### WHAT TO PRODUCE
Filter the records below, keeping only lines with the string "linear".

### THE INPUT
import Literature.Analysis.Calculus.AnalyticOfDerivBound
import HarnessLib

/-!
# Analytic vectors of a one-parameter group from factorial bounds on the derivatives

Let `E` be a real Banach space and `U : ℝ → (E →L[ℝ] E)` a uniformly bounded one-parameter
family of continuous linear maps with `U (s + t) = U s ∘ U t` (e.g. a unitary one-parameter group
of a Hilbert space). If `w₀, w₁, w₂, …` is a sequence of vectors such that `t ↦ U t w_k` has
derivative `w_{k+1}` at `t = 0` (so `w_k` is "the `k`-th derivative `Aᵏ w₀`" of the orbit of `w₀`
along the generator) and `‖w_k‖ ≤ C Mᵏ k!`, then the orbit `t ↦ U t w₀` is REAL ANALYTIC at every
point of `ℝ` (`analyticAt_oneParam_apply_of_norm_le`): its `k`-th derivative is `t ↦ U t w_k`
(`iteratedDeriv_oneParam_apply`), bounded by `B C Mᵏ k!` uniformly in `t`, and a smooth
Banach-valued function of one real variable with such bounds is analytic
(`Literature.Analysis.Calculus.analyticAt_of_norm_iteratedDeriv_le`, Taylor's formula). This is
the passage from Nelson's estimate `‖Xᵏ v‖ ≤ C Mᵏ k!` (Nelson 1959, Lemma 5.1 and Thm. 3:
analytic vectors in the sense of absolutely convergent exponential series) to Harish-Chandra's
well-behaved vectors along a one-parameter subgroup (Harish-Chandra 1953, §7: `t ↦ π(exp tX) ψ`
analytic), in the form consumed by `Literature/NumberTheory/Automorphic` (analyticity of the
`L²`-orbits of `K`-finite `Z(𝔤)`-finite cusp forms).

Everything here is proved; there is no definition.

## References

* E. Nelson, *Analytic vectors*, Ann. of Math. 70 (1959), 572–615, §2 and Lemma 5.1
  [Nelson1959] (not held).
* Harish-Chandra, *Representations of a semisimple Lie group on a Banach space. I*, Trans. AMS 75
  (1953), 185–243, §7 (well-behaved vectors; Thm. 2) [HarishChandraTAMS1953] (held).
-/

open scoped Topology ContDiff Nat

noncomputable section

namespace Literature.Analysis.OperatorTheory

variable {E : Type*} [NormedAddCommGroup E] [NormedSpace ℝ E]

/-- **Derivative of an orbit of a one-parameter family at a general point.** If
`U (s + t) = U s ∘ U t` and `t ↦ U t v` has derivative `v'` at `0`, then it has derivative
`U t v'` at `t` (`U (t + τ) v - U t v = U t (U τ v - U 0 v)` and `U t` is continuous linear).
Harish-Chandra 1953, §7 (`π(y) ψ` is well-behaved with `ψ`). [folklore] -/
theorem hasDerivAt_oneParam_apply (U : ℝ → E →L[ℝ] E) (hU : ∀ s t v, U (s + t) v = U s (U t v))
    {v v' : E} (hd : HasDerivAt (fun t ↦ U t v) v' 0) (t : ℝ) :
    HasDerivAt (fun s ↦ U s v) (U t v') t := by
  rw [hasDerivAt_iff_tendsto_slope_zero] at hd ⊢
  have h := ((U t).continuous.tendsto v').comp hd
  refine h.congr fun τ ↦ ?_
  show U t (τ⁻¹ • (U (0 + τ) v - U 0 v)) = τ⁻¹ • (U (t + τ) v - U t v)
  rw [zero_add, map_smul, map_sub, ← hU, ← hU, add_zero]

/-- **The iterated derivatives of an orbit.** If `t ↦ U t w_k` has derivative `w_{k+1}` at `0`
for every `k`, then the `k`-th derivative of the orbit `t ↦ U t w₀` is `t ↦ U t w_k`
(induction, `hasDerivAt_oneParam_apply`). Harish-Chandra 1953, §7, proof of Thm. 2
(`(d/du)^m π(exp uX) ψ = π(exp uX) π_W(X^m) ψ`). [cite: HarishChandraTAMS1953, §7, Thm. 2 (proof, p. 210)] -/
theorem iteratedDeriv_oneParam_apply (U : ℝ → E →L[ℝ] E)
    (hU : ∀ s t v, U (s + t) v = U s (U t v)) (w : ℕ → E)
    (hw : ∀ k, HasDerivAt (fun t ↦ U t (w k)) (w (k + 1)) 0) (k : ℕ) :
    iteratedDeriv k (fun t ↦ U t (w 0)) = fun t ↦ U t (w k) := by
  induction k with
  | zero => exact iteratedDeriv_zero
  | succ k ih =>
    rw [iteratedDeriv_succ, ih]
    funext t
    exact (hasDerivAt_oneParam_apply U hU (hw k) t).deriv

/-- Under the same hypothesis the orbit `t ↦ U t w₀` is `C^∞` (all its iterated derivatives are
orbits, hence differentiable). [folklore] -/
theorem contDiff_oneParam_apply (U : ℝ → E →L[ℝ] E)
    (hU : ∀ s t v, U (s + t) v = U s (U t v)) (w : ℕ → E)
    (hw : ∀ k, HasDerivAt (fun t ↦ U t (w k)) (w (k + 1)) 0) :
    ContDiff ℝ ∞ (fun t ↦ U t (w 0)) :=
  Literature.Analysis.Calculus.contDiff_infty_of_differentiable_iteratedDeriv fun k ↦ by
    rw [iteratedDeriv_oneParam_apply U hU w hw k]
    exact fun t ↦ (hasDerivAt_oneParam_apply U hU (hw k) t).differentiableAt

/-- **Factorial bounds on the derivatives make the orbit analytic.** Let `U : ℝ → (E →L[ℝ] E)`
satisfy `U (s + t) = U s ∘ U t` and `‖U t v‖ ≤ B ‖v‖` for all `t`, on the real Banach space
`E`; let `w : ℕ → E` satisfy `d/dt|₀ U t w_k = w_{k+1}` and `‖w_k‖ ≤ C Mᵏ k!` for all `k`. Then
`t ↦ U t w₀` is real analytic at every `t₀ ∈ ℝ`: its `k`-th derivative `t ↦ U t w_k`
(`iteratedDeriv_oneParam_apply`) has norm at most `(B C) Mᵏ k!`, and
`Literature.Analysis.Calculus.analyticAt_of_norm_iteratedDeriv_le` applies. Nelson 1959, §2
(analytic vectors: `∑ ‖Xᵏ v‖ sᵏ / k! < ∞`) and Lemma 5.1; Harish-Chandra 1953, §7, Thm. 2
(conversely, orbits of well-behaved vectors are such exponential series). [cite: HarishChandraTAMS1953, §7, Thm. 2 (pp. 209–210)] -/
theorem analyticAt_oneParam_apply_of_norm_le [CompleteSpace E] (U : ℝ → E →L[ℝ] E)
    (hU : ∀ s t v, U (s + t) v = U s (U t v)) {B : ℝ} (hB : ∀ t v, ‖U t v‖ ≤ B * ‖v‖)
    (w : ℕ → E) (hw : ∀ k, HasDerivAt (fun t ↦ U t (w k)) (w (k + 1)) 0)
    {C M : ℝ} (hb : ∀ k, ‖w k‖ ≤ C * M ^ k * k !) (t₀ : ℝ) :
    AnalyticAt ℝ (fun t ↦ U t (w 0)) t₀ := by
  -- replace `B` by `max B 0 ≥ 0`
  have hB' : ∀ t v, ‖U t v‖ ≤ max B 0 * ‖v‖ := fun t v ↦
    (hB t v).trans (mul_le_mul_of_nonneg_right (le_max_left _ _) (norm_nonneg _))
  refine Literature.Analysis.Calculus.analyticAt_of_norm_iteratedDeriv_le
    (contDiff_oneParam_apply U hU w hw) (M := max B 0 * C) (C := M) (fun k t ↦ ?_) t₀
  rw [iteratedDeriv_oneParam_apply U hU w hw k]
  calc ‖U t (w k)‖ ≤ max B 0 * ‖w k‖ := hB' t (w k)
    _ ≤ max B 0 * (C * M ^ k * k !) := mul_le_mul_of_nonneg_left (hb k) (le_max_right _ _)
    _ = max B 0 * C * M ^ k * k ! := by ring

end Literature.Analysis.OperatorTheory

### TASK RESPONSE
family of continuous linear maps with `U (s + t) = U s ∘ U t` (e.g. a unitary one-parameter group
`U t v'` at `t` (`U (t + τ) v - U t v = U t (U τ v - U 0 v)` and `U t` is continuous linear).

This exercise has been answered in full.